Collected data entries>
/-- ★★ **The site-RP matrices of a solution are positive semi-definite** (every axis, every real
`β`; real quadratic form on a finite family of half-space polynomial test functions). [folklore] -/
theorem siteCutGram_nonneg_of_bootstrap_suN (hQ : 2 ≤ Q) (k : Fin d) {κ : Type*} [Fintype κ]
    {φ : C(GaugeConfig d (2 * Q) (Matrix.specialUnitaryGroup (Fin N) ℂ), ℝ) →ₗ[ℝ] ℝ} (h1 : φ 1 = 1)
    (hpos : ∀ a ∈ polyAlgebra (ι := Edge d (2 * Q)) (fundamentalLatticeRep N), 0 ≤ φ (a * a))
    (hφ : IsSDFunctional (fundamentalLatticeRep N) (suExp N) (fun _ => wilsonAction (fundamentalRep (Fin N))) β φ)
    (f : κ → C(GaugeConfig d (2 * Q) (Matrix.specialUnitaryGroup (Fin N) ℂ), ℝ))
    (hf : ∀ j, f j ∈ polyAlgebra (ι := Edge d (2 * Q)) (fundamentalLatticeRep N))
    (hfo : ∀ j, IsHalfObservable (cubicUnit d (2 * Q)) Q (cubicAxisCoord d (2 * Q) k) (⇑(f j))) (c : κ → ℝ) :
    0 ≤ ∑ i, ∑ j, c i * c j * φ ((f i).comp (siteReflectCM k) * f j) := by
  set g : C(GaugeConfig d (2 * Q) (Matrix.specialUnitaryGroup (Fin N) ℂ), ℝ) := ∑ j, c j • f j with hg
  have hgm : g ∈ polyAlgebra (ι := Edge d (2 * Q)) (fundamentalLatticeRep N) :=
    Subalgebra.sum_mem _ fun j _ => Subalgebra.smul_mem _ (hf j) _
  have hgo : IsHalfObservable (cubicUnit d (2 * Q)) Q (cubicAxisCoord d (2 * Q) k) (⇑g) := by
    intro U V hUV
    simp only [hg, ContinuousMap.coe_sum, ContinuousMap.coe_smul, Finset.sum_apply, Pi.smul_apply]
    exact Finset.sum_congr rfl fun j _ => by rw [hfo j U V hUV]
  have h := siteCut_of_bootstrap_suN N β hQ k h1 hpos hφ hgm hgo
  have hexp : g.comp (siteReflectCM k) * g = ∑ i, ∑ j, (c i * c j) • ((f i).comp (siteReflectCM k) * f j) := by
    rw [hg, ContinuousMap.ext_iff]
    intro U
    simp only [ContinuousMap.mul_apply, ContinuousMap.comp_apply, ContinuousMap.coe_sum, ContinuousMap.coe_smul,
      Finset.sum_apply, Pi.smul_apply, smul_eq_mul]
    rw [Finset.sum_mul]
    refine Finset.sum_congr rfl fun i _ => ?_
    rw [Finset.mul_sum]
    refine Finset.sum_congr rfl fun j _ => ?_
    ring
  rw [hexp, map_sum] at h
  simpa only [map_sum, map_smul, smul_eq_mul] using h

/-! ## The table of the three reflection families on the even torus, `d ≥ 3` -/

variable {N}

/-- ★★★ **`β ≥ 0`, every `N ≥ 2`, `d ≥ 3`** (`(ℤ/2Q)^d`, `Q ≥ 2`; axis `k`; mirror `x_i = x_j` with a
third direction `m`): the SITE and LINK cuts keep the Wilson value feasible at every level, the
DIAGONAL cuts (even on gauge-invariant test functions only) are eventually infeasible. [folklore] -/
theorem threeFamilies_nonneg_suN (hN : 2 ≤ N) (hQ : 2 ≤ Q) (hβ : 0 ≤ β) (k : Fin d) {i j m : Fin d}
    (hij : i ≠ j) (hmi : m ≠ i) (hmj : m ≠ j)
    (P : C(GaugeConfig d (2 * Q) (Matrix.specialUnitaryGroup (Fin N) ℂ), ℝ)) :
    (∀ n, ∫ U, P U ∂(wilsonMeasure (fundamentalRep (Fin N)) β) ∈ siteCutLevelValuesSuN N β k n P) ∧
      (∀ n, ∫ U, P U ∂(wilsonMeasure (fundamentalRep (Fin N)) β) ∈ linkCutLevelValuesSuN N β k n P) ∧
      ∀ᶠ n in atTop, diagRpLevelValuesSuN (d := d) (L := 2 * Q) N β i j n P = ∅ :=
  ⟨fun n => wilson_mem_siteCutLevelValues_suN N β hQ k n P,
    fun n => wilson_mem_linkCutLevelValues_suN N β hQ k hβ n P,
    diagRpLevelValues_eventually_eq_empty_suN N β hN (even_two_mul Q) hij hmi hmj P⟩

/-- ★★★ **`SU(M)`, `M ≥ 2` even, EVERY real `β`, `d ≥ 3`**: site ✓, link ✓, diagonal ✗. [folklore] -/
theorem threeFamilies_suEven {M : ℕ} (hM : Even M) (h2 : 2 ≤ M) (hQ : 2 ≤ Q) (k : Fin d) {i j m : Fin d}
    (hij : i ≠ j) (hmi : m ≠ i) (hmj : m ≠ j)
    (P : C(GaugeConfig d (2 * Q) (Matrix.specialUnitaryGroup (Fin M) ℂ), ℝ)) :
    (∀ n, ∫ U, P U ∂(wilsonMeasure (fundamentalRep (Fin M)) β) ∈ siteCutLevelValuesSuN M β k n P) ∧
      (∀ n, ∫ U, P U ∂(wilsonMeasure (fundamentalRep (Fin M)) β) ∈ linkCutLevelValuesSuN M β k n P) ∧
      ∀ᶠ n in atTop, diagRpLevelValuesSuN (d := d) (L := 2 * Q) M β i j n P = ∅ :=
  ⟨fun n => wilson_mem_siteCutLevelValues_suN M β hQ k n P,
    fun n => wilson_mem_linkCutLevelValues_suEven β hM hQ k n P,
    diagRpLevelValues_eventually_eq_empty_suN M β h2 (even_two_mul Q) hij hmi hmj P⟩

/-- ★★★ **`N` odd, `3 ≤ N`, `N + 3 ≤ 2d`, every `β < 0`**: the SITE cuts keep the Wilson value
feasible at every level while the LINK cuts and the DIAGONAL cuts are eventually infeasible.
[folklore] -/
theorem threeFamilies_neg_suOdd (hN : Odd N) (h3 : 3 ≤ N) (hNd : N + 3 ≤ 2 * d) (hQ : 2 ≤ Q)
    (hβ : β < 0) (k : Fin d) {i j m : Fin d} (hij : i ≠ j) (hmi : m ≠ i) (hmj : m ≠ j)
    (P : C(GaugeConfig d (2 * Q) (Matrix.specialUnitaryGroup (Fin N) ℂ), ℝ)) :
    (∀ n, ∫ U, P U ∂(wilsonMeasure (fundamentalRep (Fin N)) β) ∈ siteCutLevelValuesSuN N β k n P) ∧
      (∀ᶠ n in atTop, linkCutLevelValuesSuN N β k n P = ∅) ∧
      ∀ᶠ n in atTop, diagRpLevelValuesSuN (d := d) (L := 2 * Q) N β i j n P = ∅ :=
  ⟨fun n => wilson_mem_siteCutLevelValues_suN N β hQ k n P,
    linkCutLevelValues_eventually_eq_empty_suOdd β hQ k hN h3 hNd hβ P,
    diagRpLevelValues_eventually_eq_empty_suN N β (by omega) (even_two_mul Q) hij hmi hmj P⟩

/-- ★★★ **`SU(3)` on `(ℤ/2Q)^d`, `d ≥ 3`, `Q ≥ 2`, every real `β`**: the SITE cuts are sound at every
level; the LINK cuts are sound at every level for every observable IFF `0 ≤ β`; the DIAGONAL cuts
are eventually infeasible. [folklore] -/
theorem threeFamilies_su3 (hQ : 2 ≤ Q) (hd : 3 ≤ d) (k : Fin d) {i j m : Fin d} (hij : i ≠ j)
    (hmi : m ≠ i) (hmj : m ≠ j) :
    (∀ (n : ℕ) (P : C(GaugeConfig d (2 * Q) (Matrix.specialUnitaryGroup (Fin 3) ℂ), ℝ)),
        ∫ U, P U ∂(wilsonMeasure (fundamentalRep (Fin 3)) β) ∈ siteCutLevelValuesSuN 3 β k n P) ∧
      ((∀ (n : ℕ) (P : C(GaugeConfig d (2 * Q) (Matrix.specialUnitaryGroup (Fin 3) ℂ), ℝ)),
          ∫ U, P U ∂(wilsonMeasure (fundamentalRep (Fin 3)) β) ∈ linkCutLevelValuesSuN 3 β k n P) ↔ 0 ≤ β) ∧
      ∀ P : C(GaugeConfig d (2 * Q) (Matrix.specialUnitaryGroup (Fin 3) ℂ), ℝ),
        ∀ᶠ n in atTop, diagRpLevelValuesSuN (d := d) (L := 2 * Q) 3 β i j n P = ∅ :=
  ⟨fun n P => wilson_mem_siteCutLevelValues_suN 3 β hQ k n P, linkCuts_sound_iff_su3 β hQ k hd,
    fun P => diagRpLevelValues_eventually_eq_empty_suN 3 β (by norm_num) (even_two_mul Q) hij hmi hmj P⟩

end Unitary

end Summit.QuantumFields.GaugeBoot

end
--
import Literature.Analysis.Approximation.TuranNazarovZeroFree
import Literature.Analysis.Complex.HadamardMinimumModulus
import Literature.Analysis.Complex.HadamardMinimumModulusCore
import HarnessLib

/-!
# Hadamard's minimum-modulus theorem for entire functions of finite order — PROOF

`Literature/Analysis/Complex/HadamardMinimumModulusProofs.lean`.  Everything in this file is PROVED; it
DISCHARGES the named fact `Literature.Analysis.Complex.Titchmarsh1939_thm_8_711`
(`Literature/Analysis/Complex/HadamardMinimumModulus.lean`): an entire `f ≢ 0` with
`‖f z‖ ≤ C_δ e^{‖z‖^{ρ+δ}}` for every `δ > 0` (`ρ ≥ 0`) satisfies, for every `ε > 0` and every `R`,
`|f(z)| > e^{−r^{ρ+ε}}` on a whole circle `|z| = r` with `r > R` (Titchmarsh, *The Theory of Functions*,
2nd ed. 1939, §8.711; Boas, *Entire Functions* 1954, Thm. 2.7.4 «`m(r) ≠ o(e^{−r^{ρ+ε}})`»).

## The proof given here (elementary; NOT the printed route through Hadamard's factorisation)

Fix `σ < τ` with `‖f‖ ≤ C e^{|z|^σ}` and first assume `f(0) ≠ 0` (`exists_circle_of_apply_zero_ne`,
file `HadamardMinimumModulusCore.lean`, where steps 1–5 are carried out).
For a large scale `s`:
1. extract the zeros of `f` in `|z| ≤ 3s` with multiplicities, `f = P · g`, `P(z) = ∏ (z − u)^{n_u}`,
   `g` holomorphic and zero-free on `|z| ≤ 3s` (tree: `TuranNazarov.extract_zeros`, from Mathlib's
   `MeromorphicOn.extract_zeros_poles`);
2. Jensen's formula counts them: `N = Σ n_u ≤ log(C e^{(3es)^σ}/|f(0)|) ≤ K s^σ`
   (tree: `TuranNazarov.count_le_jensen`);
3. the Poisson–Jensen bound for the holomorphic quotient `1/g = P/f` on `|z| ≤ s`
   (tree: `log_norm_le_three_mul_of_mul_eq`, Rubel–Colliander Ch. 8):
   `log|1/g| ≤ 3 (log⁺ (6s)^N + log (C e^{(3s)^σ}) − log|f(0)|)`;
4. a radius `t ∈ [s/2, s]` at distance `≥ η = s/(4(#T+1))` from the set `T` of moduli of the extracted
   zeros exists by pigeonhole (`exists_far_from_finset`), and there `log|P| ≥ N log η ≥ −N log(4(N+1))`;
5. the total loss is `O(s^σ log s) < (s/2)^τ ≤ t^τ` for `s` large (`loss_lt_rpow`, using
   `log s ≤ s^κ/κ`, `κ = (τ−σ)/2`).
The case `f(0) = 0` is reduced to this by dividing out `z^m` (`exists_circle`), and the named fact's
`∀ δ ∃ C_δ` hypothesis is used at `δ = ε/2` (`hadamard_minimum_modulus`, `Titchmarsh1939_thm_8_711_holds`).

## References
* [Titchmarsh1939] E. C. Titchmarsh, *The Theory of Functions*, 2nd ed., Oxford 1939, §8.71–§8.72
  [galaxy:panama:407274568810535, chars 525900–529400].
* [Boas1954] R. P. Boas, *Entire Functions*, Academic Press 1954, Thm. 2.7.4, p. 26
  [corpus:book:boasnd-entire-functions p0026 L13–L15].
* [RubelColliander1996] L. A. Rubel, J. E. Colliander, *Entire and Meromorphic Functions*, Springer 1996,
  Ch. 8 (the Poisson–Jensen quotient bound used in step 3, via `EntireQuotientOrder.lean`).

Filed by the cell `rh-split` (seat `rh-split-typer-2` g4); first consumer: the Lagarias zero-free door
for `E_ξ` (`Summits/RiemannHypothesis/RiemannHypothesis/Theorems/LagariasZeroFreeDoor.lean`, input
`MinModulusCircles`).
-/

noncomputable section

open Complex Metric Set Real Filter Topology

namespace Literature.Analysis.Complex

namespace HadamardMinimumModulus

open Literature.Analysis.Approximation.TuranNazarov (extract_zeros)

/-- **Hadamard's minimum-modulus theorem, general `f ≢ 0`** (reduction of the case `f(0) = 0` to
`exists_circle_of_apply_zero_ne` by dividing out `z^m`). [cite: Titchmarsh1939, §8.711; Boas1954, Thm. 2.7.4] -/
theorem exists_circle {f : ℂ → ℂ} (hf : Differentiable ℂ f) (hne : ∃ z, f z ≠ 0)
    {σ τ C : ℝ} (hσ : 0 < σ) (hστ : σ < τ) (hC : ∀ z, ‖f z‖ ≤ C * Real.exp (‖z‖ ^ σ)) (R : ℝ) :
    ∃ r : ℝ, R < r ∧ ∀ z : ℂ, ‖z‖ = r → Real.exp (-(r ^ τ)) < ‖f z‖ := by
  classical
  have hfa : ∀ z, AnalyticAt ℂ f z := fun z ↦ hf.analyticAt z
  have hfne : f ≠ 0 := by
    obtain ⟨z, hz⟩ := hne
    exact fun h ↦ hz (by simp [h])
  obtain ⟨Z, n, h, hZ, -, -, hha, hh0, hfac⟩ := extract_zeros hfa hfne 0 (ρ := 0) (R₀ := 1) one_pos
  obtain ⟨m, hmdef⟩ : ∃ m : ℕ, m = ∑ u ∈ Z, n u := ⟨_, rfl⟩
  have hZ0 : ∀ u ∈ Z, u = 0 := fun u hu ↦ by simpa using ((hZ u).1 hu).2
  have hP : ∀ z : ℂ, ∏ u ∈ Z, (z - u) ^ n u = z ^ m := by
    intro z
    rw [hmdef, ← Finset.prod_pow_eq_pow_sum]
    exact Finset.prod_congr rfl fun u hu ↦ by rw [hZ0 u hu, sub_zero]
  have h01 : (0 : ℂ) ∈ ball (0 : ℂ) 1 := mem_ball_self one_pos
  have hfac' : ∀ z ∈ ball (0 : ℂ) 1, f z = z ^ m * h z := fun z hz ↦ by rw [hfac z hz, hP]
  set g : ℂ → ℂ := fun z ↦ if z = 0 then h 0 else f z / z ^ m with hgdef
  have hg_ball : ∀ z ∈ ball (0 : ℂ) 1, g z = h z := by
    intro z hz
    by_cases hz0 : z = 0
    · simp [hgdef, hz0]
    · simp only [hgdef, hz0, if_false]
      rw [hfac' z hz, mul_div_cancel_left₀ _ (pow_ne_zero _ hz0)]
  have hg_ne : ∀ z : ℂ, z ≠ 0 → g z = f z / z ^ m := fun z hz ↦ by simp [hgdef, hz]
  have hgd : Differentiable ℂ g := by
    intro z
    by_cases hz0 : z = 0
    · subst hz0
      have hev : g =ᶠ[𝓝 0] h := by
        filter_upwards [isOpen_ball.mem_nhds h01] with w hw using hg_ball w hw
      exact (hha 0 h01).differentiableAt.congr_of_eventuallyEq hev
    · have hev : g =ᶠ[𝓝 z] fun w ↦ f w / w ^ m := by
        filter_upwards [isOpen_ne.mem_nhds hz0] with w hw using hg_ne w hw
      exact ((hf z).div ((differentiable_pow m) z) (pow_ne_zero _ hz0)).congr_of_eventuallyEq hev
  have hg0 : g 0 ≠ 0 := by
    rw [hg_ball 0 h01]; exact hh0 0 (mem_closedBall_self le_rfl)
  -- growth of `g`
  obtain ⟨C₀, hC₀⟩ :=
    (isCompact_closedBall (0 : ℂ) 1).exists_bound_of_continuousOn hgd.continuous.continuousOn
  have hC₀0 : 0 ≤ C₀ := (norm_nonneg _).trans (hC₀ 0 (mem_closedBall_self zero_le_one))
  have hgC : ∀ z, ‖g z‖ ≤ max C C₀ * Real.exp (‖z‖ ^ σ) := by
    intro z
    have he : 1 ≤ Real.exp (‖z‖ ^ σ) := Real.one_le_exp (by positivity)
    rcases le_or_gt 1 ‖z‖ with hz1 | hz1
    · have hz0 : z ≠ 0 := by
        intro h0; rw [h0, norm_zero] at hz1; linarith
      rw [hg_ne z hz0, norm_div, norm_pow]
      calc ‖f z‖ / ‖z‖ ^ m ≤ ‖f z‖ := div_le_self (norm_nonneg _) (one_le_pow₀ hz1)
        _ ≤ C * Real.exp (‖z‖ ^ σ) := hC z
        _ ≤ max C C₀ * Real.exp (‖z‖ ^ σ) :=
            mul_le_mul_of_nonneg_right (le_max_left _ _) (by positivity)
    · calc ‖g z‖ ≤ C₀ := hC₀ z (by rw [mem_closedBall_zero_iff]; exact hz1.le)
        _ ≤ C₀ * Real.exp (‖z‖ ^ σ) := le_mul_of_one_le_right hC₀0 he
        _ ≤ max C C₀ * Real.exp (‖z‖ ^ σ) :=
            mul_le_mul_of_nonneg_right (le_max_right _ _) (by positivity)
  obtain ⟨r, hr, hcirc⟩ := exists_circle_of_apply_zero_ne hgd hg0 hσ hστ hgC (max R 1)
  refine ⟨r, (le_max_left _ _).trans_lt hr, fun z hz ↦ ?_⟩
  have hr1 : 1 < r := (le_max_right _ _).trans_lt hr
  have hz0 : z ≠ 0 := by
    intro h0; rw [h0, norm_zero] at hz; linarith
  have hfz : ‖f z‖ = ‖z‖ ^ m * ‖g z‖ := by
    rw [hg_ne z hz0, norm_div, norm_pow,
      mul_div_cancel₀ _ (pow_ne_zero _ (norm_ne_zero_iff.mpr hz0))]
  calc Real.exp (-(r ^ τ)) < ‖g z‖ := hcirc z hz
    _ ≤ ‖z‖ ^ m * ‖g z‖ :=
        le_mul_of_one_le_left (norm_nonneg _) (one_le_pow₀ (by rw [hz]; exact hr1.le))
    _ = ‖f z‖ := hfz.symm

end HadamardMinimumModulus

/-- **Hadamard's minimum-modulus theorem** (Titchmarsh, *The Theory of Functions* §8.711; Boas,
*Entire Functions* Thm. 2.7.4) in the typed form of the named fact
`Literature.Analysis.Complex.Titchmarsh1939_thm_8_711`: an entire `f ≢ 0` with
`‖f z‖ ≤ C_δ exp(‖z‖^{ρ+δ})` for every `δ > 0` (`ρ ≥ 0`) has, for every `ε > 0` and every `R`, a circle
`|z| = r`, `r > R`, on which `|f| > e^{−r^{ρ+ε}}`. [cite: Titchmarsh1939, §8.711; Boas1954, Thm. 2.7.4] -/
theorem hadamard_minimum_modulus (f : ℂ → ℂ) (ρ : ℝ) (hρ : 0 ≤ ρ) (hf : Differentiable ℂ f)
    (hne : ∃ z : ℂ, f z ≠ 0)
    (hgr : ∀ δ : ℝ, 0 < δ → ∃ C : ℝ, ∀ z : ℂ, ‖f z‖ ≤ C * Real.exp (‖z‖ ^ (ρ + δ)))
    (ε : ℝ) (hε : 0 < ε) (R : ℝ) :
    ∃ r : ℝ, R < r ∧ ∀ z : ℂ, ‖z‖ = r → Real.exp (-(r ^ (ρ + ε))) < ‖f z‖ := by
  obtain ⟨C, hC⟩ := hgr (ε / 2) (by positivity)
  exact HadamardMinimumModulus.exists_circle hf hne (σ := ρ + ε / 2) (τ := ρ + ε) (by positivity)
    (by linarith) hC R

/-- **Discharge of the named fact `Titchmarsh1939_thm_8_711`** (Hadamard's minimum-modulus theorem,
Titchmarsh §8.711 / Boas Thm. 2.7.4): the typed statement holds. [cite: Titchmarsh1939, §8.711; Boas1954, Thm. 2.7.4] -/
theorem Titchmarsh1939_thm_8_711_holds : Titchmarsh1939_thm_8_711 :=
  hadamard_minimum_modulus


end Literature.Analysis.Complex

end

PROBLEM TO WORK ON> Starting at the line that has "axis, every real" in the records above, restate word for word every line until the one that has "(hfo : ∀ j, IsHalfObservable", and include that one as well.

RESULT OF THE EXERCISE>
/-- ★★ **The site-RP matrices of a solution are positive semi-definite** (every axis, every real
`β`; real quadratic form on a finite family of half-space polynomial test functions). [folklore] -/
theorem siteCutGram_nonneg_of_bootstrap_suN (hQ : 2 ≤ Q) (k : Fin d) {κ : Type*} [Fintype κ]
    {φ : C(GaugeConfig d (2 * Q) (Matrix.specialUnitaryGroup (Fin N) ℂ), ℝ) →ₗ[ℝ] ℝ} (h1 : φ 1 = 1)
    (hpos : ∀ a ∈ polyAlgebra (ι := Edge d (2 * Q)) (fundamentalLatticeRep N), 0 ≤ φ (a * a))
    (hφ : IsSDFunctional (fundamentalLatticeRep N) (suExp N) (fun _ => wilsonAction (fundamentalRep (Fin N))) β φ)
    (f : κ → C(GaugeConfig d (2 * Q) (Matrix.specialUnitaryGroup (Fin N) ℂ), ℝ))
    (hf : ∀ j, f j ∈ polyAlgebra (ι := Edge d (2 * Q)) (fundamentalLatticeRep N))
    (hfo : ∀ j, IsHalfObservable (cubicUnit d (2 * Q)) Q (cubicAxisCoord d (2 * Q) k) (⇑(f j))) (c : κ → ℝ) :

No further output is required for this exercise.